→ WORK INSTRUCTION: When the string "does" is part of a line below, that line should be copied.

→ Saved data entries:
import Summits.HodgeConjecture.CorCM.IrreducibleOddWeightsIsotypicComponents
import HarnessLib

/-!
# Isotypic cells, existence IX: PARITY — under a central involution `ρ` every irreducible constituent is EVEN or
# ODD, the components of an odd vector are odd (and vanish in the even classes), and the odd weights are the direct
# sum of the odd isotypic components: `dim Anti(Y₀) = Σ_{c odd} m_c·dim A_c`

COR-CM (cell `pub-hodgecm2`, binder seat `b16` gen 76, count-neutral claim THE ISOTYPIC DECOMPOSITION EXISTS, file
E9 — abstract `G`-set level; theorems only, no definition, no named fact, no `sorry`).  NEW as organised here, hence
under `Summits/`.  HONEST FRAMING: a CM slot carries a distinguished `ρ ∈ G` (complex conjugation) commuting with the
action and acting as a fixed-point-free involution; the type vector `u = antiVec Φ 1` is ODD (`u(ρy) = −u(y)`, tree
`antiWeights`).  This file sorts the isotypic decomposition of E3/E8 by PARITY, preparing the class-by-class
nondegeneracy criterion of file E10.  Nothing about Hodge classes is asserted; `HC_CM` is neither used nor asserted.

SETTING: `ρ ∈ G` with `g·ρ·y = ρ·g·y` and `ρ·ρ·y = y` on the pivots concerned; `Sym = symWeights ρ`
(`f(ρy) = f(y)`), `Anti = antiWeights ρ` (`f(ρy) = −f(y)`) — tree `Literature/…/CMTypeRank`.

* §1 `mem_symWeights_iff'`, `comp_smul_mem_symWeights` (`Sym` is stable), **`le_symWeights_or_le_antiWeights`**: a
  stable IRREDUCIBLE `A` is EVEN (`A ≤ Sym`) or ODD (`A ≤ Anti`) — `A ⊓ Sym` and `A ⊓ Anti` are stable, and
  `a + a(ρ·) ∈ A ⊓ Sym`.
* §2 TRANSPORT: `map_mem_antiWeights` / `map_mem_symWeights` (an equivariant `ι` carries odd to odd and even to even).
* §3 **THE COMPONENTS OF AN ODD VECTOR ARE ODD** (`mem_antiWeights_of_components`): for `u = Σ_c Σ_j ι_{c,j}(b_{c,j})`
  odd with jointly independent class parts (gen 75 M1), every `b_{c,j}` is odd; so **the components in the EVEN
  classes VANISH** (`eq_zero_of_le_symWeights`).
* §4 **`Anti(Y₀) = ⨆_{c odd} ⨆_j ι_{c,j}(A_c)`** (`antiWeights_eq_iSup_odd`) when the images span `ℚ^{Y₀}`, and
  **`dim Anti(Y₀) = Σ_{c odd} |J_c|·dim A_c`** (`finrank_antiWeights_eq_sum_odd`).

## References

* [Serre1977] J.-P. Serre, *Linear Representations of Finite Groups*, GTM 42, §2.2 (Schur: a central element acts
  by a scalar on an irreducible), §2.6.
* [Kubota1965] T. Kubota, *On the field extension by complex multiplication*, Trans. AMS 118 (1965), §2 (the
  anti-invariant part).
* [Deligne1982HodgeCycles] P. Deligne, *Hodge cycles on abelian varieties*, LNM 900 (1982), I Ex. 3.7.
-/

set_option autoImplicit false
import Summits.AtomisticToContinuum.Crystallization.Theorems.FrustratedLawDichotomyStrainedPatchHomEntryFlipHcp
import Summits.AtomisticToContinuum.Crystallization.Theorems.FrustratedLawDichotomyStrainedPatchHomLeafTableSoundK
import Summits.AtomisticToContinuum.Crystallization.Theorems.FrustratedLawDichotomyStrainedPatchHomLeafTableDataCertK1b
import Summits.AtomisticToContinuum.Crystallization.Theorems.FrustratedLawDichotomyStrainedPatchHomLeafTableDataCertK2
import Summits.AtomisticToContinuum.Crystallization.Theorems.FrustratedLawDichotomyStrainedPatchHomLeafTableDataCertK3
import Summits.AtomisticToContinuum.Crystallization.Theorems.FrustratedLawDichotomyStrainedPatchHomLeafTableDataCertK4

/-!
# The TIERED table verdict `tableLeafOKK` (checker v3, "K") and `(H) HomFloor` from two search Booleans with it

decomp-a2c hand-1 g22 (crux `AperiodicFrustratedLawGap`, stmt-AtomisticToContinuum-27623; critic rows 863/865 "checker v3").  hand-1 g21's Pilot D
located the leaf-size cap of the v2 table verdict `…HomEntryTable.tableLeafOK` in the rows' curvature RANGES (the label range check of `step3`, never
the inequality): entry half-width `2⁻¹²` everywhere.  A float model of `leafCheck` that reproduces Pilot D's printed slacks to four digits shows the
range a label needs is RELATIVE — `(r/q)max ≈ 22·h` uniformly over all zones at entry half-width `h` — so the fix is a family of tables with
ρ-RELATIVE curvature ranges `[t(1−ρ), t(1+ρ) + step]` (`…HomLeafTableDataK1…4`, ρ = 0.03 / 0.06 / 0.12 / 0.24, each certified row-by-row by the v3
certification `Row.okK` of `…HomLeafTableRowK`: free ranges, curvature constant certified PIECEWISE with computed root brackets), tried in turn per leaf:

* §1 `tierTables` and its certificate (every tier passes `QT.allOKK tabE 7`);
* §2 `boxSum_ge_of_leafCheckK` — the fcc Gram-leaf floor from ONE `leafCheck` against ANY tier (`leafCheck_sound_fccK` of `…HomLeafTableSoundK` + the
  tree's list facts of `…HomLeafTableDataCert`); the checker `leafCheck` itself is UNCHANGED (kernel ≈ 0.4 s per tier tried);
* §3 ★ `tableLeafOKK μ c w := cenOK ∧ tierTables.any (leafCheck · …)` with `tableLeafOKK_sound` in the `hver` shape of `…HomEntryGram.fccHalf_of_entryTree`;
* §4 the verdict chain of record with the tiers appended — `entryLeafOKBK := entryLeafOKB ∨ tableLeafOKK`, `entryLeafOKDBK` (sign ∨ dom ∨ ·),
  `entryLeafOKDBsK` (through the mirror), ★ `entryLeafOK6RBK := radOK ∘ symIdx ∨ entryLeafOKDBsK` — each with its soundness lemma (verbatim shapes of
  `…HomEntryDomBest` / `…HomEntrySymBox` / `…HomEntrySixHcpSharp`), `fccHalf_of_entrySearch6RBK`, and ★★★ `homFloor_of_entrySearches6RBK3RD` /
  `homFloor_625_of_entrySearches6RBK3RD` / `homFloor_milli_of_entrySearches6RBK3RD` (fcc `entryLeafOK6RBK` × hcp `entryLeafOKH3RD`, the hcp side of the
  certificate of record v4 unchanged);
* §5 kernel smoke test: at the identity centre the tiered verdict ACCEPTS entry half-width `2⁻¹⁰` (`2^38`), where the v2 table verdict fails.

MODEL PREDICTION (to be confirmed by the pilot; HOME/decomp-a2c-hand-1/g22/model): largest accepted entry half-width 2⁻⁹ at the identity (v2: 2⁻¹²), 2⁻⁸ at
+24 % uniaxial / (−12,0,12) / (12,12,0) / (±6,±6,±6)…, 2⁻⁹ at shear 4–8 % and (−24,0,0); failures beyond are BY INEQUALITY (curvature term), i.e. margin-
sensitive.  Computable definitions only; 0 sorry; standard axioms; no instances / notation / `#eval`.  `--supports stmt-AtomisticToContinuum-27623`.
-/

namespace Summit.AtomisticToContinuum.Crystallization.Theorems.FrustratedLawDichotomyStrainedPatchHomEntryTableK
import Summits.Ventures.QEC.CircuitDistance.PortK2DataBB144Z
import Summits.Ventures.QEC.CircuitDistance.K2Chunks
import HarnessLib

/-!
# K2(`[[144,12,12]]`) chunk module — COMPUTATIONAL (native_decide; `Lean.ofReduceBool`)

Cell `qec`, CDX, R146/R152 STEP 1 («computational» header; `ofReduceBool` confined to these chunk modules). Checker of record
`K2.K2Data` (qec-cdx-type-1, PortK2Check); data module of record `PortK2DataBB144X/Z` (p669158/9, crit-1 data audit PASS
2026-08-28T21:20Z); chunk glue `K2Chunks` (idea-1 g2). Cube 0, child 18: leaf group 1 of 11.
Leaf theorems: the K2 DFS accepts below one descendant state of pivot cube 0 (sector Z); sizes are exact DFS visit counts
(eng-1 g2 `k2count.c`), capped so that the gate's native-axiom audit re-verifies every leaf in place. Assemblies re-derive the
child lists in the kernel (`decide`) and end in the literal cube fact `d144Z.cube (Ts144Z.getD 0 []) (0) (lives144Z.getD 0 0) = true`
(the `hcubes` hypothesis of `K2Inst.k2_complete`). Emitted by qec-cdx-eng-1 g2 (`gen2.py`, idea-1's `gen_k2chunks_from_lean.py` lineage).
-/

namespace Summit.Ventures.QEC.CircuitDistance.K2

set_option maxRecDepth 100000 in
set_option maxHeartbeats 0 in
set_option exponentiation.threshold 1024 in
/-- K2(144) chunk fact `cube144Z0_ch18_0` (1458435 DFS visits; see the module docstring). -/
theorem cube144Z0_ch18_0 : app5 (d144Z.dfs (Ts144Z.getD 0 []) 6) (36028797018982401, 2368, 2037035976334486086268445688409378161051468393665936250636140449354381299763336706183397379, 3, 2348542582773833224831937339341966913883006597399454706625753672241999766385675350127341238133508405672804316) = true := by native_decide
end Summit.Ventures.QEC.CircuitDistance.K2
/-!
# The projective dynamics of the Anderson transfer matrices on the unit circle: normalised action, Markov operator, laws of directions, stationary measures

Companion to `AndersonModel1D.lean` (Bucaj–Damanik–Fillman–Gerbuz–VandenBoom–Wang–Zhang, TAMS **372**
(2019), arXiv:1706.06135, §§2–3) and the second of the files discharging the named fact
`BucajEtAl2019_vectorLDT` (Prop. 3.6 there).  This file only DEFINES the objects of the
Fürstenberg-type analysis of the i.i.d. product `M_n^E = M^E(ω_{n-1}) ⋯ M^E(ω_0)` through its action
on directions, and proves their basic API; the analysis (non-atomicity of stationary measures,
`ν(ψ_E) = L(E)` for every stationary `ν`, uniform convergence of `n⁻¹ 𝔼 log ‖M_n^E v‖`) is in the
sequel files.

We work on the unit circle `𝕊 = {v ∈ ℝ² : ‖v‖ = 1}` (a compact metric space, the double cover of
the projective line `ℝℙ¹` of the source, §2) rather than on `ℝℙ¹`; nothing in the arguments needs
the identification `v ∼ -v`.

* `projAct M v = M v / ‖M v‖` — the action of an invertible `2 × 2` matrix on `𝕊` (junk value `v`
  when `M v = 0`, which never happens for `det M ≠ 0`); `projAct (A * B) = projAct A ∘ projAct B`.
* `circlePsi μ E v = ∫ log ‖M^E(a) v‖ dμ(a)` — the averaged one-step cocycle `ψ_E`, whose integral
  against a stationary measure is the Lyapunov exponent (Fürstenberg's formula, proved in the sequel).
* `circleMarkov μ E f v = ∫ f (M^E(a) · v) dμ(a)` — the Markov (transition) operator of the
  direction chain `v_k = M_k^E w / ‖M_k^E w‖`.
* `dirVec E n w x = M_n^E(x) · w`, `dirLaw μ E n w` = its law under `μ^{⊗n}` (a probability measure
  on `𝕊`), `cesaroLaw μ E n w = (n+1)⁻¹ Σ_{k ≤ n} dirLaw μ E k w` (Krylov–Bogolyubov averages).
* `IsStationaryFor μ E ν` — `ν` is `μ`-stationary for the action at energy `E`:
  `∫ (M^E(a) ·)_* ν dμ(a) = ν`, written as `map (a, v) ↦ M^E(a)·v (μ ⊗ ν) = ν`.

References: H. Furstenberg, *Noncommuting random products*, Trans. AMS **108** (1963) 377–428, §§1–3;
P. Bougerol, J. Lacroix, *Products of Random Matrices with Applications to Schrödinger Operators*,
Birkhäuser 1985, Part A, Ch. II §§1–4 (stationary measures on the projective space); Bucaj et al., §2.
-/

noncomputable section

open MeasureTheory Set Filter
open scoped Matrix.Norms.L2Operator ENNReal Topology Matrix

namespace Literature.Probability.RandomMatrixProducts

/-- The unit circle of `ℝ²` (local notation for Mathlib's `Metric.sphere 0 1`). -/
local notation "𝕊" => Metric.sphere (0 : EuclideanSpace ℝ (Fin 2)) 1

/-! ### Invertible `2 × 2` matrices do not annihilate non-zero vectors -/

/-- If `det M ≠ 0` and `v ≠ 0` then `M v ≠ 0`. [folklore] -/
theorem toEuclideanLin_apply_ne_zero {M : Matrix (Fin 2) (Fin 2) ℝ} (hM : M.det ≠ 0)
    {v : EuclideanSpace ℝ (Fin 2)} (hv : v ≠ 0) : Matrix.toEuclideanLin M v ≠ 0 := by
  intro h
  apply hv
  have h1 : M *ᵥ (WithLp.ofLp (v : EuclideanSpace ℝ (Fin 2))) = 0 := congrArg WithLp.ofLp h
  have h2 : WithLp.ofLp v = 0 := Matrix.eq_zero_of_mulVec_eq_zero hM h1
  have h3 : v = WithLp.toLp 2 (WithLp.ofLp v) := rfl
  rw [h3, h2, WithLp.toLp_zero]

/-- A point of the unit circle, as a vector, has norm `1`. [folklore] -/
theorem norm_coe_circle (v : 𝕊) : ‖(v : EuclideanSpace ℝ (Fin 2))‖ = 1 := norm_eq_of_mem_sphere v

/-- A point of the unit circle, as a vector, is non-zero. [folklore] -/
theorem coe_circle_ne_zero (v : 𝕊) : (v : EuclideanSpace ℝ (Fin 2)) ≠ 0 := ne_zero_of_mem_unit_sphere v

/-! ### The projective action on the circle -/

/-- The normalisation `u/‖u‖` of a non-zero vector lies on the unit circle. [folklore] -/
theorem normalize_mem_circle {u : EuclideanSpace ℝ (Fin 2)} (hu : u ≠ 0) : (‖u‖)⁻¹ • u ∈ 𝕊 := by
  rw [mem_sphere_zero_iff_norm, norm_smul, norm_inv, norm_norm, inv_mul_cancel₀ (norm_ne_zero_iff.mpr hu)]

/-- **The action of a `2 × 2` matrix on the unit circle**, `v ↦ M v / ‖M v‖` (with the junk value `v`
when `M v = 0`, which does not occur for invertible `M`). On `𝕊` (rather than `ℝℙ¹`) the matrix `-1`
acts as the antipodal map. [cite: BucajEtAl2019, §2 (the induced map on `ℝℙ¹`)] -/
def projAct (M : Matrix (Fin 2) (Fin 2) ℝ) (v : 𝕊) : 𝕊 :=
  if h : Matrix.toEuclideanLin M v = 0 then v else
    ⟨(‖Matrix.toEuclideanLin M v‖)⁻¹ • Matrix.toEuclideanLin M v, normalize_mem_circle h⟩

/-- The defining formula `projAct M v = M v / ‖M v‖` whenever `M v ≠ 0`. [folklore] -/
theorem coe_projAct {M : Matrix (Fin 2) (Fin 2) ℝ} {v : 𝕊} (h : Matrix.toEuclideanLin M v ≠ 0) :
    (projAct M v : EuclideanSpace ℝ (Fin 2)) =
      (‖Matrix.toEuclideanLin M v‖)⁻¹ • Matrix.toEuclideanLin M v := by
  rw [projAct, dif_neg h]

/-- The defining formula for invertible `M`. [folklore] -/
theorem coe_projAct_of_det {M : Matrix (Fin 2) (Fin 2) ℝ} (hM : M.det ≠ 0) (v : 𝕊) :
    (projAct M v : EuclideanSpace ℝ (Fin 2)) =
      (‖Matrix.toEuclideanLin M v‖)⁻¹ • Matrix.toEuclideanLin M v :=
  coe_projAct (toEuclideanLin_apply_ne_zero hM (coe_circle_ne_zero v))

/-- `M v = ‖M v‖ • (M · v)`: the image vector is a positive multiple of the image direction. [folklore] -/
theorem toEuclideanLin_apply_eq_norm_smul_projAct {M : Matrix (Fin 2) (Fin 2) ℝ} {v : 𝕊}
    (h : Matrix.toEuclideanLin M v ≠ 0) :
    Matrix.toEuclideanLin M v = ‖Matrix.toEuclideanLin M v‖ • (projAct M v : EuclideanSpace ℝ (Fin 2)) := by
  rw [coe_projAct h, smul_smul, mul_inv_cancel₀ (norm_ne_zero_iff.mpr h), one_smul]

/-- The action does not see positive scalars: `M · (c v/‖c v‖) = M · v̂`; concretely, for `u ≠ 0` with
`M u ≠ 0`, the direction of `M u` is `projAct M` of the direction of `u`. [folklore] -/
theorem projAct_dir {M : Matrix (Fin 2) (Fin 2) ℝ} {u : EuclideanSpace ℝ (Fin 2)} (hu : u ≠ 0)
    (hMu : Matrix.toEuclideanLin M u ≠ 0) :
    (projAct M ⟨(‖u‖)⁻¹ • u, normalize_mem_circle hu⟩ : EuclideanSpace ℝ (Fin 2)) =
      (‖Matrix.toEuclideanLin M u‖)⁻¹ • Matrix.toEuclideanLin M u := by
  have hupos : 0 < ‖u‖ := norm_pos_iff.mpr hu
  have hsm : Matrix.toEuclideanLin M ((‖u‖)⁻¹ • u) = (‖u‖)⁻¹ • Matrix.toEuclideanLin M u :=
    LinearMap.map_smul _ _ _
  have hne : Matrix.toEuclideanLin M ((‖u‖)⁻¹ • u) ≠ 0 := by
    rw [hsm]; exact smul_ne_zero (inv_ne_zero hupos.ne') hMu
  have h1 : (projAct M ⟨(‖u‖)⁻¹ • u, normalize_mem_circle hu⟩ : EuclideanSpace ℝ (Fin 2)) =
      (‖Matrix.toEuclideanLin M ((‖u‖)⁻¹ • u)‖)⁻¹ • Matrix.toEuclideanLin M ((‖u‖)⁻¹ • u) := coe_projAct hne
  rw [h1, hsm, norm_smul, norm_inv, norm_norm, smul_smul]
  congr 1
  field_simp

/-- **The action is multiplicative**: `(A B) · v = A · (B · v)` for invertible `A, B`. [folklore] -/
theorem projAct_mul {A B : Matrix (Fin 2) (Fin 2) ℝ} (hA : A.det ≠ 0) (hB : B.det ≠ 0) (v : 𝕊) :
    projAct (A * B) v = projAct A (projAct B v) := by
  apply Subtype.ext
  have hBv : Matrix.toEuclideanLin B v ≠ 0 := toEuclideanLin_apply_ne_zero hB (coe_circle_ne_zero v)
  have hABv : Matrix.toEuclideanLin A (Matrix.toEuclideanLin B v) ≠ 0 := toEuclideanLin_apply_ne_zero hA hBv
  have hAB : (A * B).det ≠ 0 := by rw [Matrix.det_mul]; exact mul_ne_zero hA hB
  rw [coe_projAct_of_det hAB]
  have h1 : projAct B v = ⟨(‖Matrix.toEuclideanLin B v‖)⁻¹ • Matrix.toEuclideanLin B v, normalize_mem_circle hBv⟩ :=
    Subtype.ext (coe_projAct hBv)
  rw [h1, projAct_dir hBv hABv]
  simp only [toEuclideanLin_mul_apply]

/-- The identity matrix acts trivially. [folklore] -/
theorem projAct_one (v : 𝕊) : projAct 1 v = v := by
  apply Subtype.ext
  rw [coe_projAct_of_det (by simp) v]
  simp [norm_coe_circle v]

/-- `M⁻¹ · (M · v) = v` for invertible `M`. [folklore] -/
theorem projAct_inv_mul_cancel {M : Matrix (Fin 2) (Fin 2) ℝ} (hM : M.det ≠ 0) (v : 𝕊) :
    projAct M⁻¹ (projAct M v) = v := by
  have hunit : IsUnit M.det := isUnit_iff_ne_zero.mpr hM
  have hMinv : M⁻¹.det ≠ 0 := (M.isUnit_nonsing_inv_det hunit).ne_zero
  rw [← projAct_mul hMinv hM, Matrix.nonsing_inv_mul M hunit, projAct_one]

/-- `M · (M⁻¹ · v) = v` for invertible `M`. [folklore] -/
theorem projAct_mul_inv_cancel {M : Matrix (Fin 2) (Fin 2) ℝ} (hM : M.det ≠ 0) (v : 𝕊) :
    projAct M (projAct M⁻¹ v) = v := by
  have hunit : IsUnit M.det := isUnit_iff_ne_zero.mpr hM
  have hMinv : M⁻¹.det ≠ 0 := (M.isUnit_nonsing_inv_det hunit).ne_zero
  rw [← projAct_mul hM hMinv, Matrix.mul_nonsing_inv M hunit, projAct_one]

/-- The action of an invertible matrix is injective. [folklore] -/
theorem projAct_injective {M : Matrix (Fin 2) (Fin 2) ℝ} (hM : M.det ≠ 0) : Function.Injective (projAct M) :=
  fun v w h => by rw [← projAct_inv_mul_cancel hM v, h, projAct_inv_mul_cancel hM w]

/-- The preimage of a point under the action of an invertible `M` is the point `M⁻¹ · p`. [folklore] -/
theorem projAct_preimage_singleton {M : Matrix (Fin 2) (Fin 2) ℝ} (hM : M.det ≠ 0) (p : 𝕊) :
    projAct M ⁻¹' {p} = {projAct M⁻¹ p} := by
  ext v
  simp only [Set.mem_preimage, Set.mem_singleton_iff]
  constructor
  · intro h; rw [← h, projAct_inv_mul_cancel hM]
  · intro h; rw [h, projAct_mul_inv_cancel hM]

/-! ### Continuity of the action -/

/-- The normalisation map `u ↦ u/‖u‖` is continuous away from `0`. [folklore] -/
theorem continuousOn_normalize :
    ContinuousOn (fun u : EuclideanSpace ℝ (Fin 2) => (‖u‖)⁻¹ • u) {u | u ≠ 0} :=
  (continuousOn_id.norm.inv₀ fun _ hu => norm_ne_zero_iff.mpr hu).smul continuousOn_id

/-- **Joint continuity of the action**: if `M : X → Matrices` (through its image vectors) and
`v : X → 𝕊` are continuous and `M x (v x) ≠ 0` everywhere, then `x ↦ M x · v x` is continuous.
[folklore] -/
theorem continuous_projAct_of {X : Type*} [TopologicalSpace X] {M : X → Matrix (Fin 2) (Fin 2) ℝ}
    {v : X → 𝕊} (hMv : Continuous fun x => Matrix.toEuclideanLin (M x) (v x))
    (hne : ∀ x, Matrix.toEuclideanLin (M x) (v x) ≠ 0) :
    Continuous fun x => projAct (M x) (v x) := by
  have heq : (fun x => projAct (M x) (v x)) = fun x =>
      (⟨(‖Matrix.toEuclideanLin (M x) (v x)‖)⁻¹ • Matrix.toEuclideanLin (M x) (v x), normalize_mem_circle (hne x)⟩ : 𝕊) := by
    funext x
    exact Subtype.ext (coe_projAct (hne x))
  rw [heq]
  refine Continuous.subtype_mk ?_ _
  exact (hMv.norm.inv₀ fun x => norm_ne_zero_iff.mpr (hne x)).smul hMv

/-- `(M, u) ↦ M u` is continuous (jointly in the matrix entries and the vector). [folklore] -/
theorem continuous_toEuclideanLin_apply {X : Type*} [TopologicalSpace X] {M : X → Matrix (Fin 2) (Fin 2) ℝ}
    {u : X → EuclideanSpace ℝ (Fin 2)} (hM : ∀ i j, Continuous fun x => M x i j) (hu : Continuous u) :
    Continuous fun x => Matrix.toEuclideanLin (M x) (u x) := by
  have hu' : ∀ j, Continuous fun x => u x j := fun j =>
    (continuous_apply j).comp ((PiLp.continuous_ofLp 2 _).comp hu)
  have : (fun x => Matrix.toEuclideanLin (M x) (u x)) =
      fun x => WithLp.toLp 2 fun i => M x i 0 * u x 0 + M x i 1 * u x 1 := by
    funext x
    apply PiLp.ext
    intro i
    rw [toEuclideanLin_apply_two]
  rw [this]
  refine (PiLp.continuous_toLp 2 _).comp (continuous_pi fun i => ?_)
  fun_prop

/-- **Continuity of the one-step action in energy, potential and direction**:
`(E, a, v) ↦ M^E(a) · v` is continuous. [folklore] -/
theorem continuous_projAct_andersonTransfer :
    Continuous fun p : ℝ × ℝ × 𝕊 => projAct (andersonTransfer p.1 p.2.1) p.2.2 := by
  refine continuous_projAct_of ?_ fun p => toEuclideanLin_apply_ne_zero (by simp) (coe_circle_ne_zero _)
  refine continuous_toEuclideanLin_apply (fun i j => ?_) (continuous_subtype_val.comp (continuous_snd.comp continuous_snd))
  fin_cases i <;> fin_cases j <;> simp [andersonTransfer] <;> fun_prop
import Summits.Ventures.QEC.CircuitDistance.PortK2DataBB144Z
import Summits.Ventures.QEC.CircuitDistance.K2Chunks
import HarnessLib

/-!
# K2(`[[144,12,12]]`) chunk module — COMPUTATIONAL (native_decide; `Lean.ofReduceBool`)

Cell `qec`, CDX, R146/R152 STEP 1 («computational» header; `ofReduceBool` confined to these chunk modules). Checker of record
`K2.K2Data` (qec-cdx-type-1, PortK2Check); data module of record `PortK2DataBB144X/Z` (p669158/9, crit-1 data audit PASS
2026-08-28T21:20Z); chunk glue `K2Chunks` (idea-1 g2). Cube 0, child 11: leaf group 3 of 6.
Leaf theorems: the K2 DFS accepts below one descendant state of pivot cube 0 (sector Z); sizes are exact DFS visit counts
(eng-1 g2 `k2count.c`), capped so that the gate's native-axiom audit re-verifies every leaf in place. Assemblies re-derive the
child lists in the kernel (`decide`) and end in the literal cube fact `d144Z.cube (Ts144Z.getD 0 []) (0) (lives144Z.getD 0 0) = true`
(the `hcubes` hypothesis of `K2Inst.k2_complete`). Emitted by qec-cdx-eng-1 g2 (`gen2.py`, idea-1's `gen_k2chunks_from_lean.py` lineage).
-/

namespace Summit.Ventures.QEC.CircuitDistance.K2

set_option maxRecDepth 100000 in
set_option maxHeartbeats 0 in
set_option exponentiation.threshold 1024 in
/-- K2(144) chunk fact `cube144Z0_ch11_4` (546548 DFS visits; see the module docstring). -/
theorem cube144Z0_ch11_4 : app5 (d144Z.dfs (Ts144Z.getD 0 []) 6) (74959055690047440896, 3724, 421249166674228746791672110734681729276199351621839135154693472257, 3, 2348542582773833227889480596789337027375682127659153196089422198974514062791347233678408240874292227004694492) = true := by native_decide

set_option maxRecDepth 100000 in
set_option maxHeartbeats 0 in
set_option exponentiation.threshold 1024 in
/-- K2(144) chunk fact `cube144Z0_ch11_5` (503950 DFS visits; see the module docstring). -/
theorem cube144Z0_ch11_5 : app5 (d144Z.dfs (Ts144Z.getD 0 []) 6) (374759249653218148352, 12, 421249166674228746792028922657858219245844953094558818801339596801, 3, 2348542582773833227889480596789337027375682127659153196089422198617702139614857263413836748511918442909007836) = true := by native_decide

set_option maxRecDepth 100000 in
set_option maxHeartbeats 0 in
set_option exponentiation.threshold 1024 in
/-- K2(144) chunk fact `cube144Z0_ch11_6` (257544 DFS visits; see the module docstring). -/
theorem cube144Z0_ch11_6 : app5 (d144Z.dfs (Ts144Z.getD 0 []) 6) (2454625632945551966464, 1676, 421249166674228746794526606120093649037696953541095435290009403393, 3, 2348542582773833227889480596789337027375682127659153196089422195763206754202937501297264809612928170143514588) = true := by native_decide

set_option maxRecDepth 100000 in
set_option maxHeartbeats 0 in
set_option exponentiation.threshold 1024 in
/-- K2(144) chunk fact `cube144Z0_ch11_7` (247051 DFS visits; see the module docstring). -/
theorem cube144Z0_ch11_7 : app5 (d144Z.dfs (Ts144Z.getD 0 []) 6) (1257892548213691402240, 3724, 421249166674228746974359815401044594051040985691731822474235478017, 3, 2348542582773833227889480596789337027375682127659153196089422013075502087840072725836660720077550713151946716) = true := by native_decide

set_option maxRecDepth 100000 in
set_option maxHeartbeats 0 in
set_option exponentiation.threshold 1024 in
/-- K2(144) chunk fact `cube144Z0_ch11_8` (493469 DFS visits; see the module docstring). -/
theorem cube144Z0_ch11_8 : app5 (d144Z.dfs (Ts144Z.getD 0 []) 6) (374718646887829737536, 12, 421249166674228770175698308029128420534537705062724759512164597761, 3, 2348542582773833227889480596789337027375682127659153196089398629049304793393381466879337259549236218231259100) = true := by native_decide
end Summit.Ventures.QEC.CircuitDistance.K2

→ ANSWER BOX:
when `M v = 0`, which does not occur for invertible `M`). On `𝕊` (rather than `ℝℙ¹`) the matrix `-1`
/-- The action does not see positive scalars: `M · (c v/‖c v‖) = M · v̂`; concretely, for `u ≠ 0` with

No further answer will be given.